WHAT THE TASK ASKS — Write out the entries below exactly. End with the line that contains "vanishing laws as".

++++

/-! ### The level-`d` pseudo-moment relaxation (Lasserre / sum-of-squares, primal form) -/

/-- LEVEL-`d` PSEUDO-MOMENTS for the cell system with parameters `(p, n, s)`: a set-function `μ` on finite sets of
cells (`μ S` plays `Ẽ[∏_{c∈S} π_c]`; Booleanity is built in) such that
* `norm`, `nonneg`, `mono`: `μ ∅ = 1`, `0 ≤ μ`, `μ` antitone, on the window of `≤ 2d + 4` cells;
* `psd`: the moment matrix `(μ (S ∪ T))_{|S|,|T| ≤ d}` is positive semidefinite; `psdIn`/`psdOut`: so are the
  localising matrices of `π_c ≥ 0` and `1 − π_c ≥ 0`;
* `rect`, `direct`, `zone`, `row`, `col`, `size`: the axioms of `GoodCells`, multiplied by every monomial
  `∏_{c∈S} π_c` with `|S| ≤ 2d` (Horn clauses `c₁c₂c₃ ⇒ c₄` as `μ(S ∪ 3 cells) = μ(S ∪ 4 cells)`, vanishing laws as
  `μ(S ∪ 3 cells) = 0`, counting laws as linear identities);
* `diagCut`/`antiCut`: the localising matrices of the LINE CUTS `n − #{cells of Π on a (anti-)diagonal line} ≥ 0`;
  `rowCut`/`colCut`: likewise for `s − #{cells of Π in a row / column} ≥ 0` (a row meets at most one rectangle).
Every constraint is affine in `μ` or a PSD condition on an affine image of `μ`: for fixed `(d, p, n, s)` feasibility
is a semidefinite program, invariant under `(a,b) ↦ (λa + g, λb + h)`, `λ ∈ (ZMod p)ˣ` (so dual certificates may be
taken invariant: 2-cell kernels are functions of the slope `[a'−a : b'−b] ∈ P¹(𝔽_p)`). -/
structure Feasible (d : ℕ) (p : ℕ) [NeZero p] (n s : ℕ) (μ : Finset (Cell p) → ℝ) : Prop where
  norm : μ ∅ = 1
  nonneg : ∀ S : Finset (Cell p), S.card ≤ 2 * d + 4 → 0 ≤ μ S
  mono : ∀ S T : Finset (Cell p), T.card ≤ 2 * d + 4 → S ⊆ T → μ T ≤ μ S
  psd : ∀ f : Finset (Cell p) → ℝ, (∀ S, d < S.card → f S = 0) →
    0 ≤ ∑ S : Finset (Cell p), ∑ T : Finset (Cell p), f S * f T * μ (S ∪ T)
  psdIn : ∀ (c : Cell p) (f : Finset (Cell p) → ℝ), (∀ S, d < S.card → f S = 0) →
    0 ≤ ∑ S : Finset (Cell p), ∑ T : Finset (Cell p), f S * f T * μ (insert c (S ∪ T))
  psdOut : ∀ (c : Cell p) (f : Finset (Cell p) → ℝ), (∀ S, d < S.card → f S = 0) →
    0 ≤ ∑ S : Finset (Cell p), ∑ T : Finset (Cell p), f S * f T * (μ (S ∪ T) - μ (insert c (S ∪ T)))
  rect : ∀ (a a' b b' : ZMod p) (S : Finset (Cell p)), S.card ≤ 2 * d →
    μ (insert (a, b) (insert (a, b') (insert (a', b) S))) =
      μ (insert (a', b') (insert (a, b) (insert (a, b') (insert (a', b) S))))
  direct : ∀ (a b a' b' : ZMod p) (S : Finset (Cell p)), S.card ≤ 2 * d → (a, b) ≠ (a', b') →
    (a + b = a' + b' ∨ a - b = a' - b') → μ (insert (a, b) (insert (a', b') (insert (a, b') S))) = 0
  zone : ∀ (a b a'' b'' t : ZMod p) (S : Finset (Cell p)), S.card ≤ 2 * d →
    μ (insert (a, b'') (insert (a'', b) (insert (a - t, b - t) S))) =
      μ (insert (a, b) (insert (a, b'') (insert (a'', b) (insert (a - t, b - t) S))))
  row : ∀ (a b' : ZMod p) (S : Finset (Cell p)), S.card ≤ 2 * d →
    ∑ b : ZMod p, μ (insert (a, b) (insert (a, b') S)) = s * μ (insert (a, b') S)
  col : ∀ (a' b : ZMod p) (S : Finset (Cell p)), S.card ≤ 2 * d →
    ∑ a : ZMod p, μ (insert (a, b) (insert (a', b) S)) = s * μ (insert (a', b) S)
  size : ∀ S : Finset (Cell p), S.card ≤ 2 * d → ∑ c : Cell p, μ (insert c S) = n * s ^ 2 * μ S
  diagCut : ∀ (z : ZMod p) (f : Finset (Cell p) → ℝ), (∀ S, d < S.card → f S = 0) →
    0 ≤ ∑ S : Finset (Cell p), ∑ T : Finset (Cell p),
      f S * f T * (n * μ (S ∪ T) - ∑ a : ZMod p, μ (insert (a, a - z) (S ∪ T)))
  antiCut : ∀ (z : ZMod p) (f : Finset (Cell p) → ℝ), (∀ S, d < S.card → f S = 0) →
    0 ≤ ∑ S : Finset (Cell p), ∑ T : Finset (Cell p),
      f S * f T * (n * μ (S ∪ T) - ∑ a : ZMod p, μ (insert (a, z - a) (S ∪ T)))
  rowCut : ∀ (a : ZMod p) (f : Finset (Cell p) → ℝ), (∀ S, d < S.card → f S = 0) →
    0 ≤ ∑ S : Finset (Cell p), ∑ T : Finset (Cell p),
      f S * f T * (s * μ (S ∪ T) - ∑ b : ZMod p, μ (insert (a, b) (S ∪ T)))
  colCut : ∀ (b : ZMod p) (f : Finset (Cell p) → ℝ), (∀ S, d < S.card → f S = 0) →
    0 ≤ ∑ S : Finset (Cell p), ∑ T : Finset (Cell p),
      f S * f T * (s * μ (S ∪ T) - ∑ a : ZMod p, μ (insert (a, b) (S ∪ T)))

/-! ### The three stub statements -/

/-- CELL DICTIONARY (stub 1): a balanced configuration with (W) and (X) — hypotheses verbatim those of the crux —
has a good cell set. -/
def CellDictionary : Prop :=
  ∀ (p : ℕ) [NeZero p] (n s : ℕ) (A B : Fin n → Finset (ZMod p)),
    (∀ i : Fin n, (A i).card = s ∧ (B i).card = s) →
    (∀ i : Fin n, ∀ a ∈ A i, ∀ a' ∈ A i, ∀ b ∈ B i, ∀ b' ∈ B i, (a - a') + (b - b') = 0 → a = a' ∧ b = b') →
    (∀ i j k : Fin n, ∀ a ∈ A i, ∀ a' ∈ A j, ∀ b ∈ B j, ∀ b' ∈ B k, (a - a') + (b - b') = 0 → i = k) →
    GoodCells p n s (cells A B)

++++

COMPLETED TASK —
/-! ### The level-`d` pseudo-moment relaxation (Lasserre / sum-of-squares, primal form) -/

/-- LEVEL-`d` PSEUDO-MOMENTS for the cell system with parameters `(p, n, s)`: a set-function `μ` on finite sets of
cells (`μ S` plays `Ẽ[∏_{c∈S} π_c]`; Booleanity is built in) such that
* `norm`, `nonneg`, `mono`: `μ ∅ = 1`, `0 ≤ μ`, `μ` antitone, on the window of `≤ 2d + 4` cells;
* `psd`: the moment matrix `(μ (S ∪ T))_{|S|,|T| ≤ d}` is positive semidefinite; `psdIn`/`psdOut`: so are the
  localising matrices of `π_c ≥ 0` and `1 − π_c ≥ 0`;
* `rect`, `direct`, `zone`, `row`, `col`, `size`: the axioms of `GoodCells`, multiplied by every monomial
  `∏_{c∈S} π_c` with `|S| ≤ 2d` (Horn clauses `c₁c₂c₃ ⇒ c₄` as `μ(S ∪ 3 cells) = μ(S ∪ 4 cells)`, vanishing laws as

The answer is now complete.